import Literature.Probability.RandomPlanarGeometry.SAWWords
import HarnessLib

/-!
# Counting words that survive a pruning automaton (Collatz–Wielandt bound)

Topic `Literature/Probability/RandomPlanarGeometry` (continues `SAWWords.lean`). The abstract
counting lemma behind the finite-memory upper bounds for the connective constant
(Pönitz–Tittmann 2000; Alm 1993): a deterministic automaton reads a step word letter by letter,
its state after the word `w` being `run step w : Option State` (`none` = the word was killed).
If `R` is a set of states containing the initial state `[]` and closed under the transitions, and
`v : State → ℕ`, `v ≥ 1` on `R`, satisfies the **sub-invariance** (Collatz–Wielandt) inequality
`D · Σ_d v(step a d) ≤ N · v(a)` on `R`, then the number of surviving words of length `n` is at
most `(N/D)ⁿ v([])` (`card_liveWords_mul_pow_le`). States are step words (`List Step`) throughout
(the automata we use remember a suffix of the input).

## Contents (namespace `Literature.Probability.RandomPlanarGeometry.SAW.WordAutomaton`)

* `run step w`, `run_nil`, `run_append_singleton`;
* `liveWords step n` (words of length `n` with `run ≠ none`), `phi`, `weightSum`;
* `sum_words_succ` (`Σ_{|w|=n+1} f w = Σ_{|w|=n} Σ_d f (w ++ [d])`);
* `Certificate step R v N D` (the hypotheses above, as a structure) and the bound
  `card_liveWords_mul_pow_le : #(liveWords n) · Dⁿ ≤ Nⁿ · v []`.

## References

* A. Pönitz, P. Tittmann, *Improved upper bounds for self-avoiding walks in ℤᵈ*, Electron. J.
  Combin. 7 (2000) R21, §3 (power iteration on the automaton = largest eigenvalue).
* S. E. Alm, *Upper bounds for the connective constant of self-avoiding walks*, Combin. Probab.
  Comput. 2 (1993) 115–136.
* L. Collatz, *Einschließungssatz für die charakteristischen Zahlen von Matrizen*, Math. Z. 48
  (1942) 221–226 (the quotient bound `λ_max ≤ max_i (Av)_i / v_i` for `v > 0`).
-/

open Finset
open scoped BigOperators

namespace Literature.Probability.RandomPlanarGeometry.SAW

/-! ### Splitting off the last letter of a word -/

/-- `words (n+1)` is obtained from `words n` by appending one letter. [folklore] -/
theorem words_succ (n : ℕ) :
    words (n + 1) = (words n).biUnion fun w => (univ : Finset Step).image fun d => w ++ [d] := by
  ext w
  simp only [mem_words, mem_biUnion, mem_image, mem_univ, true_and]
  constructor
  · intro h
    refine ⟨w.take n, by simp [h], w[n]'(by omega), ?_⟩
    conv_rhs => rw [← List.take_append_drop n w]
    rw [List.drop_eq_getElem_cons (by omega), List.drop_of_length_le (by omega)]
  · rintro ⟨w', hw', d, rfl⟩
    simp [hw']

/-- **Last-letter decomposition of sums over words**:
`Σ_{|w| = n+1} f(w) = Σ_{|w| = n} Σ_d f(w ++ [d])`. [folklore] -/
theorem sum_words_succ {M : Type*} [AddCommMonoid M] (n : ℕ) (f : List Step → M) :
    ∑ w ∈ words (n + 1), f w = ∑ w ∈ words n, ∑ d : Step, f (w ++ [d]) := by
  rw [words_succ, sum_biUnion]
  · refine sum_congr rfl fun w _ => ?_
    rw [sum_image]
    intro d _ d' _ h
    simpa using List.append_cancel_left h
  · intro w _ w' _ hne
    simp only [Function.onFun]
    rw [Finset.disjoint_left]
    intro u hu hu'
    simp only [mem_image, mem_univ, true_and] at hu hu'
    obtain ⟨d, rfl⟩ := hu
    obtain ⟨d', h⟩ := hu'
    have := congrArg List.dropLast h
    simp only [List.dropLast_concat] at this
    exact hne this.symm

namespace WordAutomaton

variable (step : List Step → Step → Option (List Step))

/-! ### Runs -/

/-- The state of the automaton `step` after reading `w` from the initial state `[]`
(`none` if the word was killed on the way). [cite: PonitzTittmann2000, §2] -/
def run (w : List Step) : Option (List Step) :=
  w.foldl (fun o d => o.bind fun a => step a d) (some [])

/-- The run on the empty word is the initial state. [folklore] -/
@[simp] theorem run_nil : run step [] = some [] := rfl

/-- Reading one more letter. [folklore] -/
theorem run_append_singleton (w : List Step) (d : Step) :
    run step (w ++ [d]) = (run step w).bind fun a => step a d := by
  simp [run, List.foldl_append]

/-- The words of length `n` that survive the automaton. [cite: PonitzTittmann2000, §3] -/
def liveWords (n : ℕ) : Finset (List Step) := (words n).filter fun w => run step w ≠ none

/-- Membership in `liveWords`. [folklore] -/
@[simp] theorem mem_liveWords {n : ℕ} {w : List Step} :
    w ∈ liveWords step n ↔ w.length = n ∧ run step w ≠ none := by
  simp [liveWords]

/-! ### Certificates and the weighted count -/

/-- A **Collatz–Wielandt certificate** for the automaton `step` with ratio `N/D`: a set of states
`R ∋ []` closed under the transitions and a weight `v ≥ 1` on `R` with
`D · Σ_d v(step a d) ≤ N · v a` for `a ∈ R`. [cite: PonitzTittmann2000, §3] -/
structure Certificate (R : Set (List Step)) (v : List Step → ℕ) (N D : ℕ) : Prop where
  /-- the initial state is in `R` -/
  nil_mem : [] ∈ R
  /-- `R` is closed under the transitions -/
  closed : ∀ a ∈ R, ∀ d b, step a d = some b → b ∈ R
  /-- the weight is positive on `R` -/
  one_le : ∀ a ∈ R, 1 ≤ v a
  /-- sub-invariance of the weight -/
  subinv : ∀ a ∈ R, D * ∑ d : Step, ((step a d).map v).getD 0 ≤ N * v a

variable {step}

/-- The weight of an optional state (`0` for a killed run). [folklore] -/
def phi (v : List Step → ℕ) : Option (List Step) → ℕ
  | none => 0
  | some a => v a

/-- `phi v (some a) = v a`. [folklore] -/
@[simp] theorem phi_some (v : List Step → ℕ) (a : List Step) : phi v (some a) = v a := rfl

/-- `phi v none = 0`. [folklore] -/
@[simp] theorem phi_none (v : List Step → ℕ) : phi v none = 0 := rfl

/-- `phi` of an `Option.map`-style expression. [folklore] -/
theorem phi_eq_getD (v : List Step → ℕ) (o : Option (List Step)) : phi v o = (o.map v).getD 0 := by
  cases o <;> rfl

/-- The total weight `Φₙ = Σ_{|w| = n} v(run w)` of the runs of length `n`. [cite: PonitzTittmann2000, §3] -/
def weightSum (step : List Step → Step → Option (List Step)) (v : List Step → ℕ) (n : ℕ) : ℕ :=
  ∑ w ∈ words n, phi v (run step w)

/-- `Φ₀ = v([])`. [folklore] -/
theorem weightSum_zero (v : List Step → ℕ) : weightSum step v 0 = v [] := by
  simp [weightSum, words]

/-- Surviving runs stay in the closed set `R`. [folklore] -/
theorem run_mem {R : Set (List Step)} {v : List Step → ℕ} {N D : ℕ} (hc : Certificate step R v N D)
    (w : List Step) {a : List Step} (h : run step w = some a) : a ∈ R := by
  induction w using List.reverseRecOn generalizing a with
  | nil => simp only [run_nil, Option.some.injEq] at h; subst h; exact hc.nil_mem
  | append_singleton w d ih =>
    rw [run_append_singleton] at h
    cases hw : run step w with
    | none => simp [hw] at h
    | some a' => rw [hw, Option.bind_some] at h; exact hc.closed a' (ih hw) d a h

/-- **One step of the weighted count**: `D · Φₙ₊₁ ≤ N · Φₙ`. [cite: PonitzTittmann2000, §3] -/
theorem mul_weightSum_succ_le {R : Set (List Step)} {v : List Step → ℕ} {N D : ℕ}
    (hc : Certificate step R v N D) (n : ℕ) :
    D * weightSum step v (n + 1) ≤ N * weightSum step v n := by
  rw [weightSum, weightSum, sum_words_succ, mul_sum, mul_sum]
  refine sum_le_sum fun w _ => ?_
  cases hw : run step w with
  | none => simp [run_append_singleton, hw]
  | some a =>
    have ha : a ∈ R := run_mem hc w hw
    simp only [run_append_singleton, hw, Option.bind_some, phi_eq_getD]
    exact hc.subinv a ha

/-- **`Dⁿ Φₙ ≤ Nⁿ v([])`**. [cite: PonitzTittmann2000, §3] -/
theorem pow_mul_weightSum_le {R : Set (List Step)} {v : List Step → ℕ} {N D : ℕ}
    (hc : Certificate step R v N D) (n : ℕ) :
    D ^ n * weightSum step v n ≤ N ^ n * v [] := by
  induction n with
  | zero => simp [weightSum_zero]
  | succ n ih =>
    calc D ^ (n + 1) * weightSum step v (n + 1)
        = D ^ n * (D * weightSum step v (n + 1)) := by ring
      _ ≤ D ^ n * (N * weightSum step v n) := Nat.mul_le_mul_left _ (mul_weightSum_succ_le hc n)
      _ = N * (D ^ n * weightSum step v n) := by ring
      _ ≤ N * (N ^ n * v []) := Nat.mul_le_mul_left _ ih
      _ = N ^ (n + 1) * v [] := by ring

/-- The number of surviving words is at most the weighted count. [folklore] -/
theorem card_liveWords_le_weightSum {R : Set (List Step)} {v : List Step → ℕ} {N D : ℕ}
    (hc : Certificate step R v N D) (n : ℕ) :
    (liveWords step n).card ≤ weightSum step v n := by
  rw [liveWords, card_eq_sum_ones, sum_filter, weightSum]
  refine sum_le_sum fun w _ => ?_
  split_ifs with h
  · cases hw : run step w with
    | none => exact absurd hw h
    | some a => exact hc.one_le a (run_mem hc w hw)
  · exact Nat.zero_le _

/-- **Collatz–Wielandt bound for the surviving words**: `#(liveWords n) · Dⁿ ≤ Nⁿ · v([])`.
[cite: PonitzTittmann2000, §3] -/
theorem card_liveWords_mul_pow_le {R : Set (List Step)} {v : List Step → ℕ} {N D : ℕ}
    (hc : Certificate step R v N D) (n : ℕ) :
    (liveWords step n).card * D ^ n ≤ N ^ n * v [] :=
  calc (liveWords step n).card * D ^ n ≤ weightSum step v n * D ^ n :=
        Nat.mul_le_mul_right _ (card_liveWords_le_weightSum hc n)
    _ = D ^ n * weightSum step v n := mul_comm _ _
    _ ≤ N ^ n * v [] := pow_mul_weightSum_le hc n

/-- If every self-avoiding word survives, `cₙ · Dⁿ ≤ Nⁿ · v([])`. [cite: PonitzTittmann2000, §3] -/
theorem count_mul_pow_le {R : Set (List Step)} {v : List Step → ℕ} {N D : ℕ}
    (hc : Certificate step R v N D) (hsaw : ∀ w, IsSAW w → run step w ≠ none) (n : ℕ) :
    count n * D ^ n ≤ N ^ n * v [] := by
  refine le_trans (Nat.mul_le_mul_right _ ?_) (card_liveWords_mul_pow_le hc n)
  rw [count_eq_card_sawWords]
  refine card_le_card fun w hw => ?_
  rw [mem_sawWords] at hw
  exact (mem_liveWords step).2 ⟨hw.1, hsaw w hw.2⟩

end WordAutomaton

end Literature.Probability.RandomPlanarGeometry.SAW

*****

EXERCISE OBJECTIVE:
A single number is needed: how many lines of the material contain the word "avoiding".

SOLUTION FOR THIS TASK:
3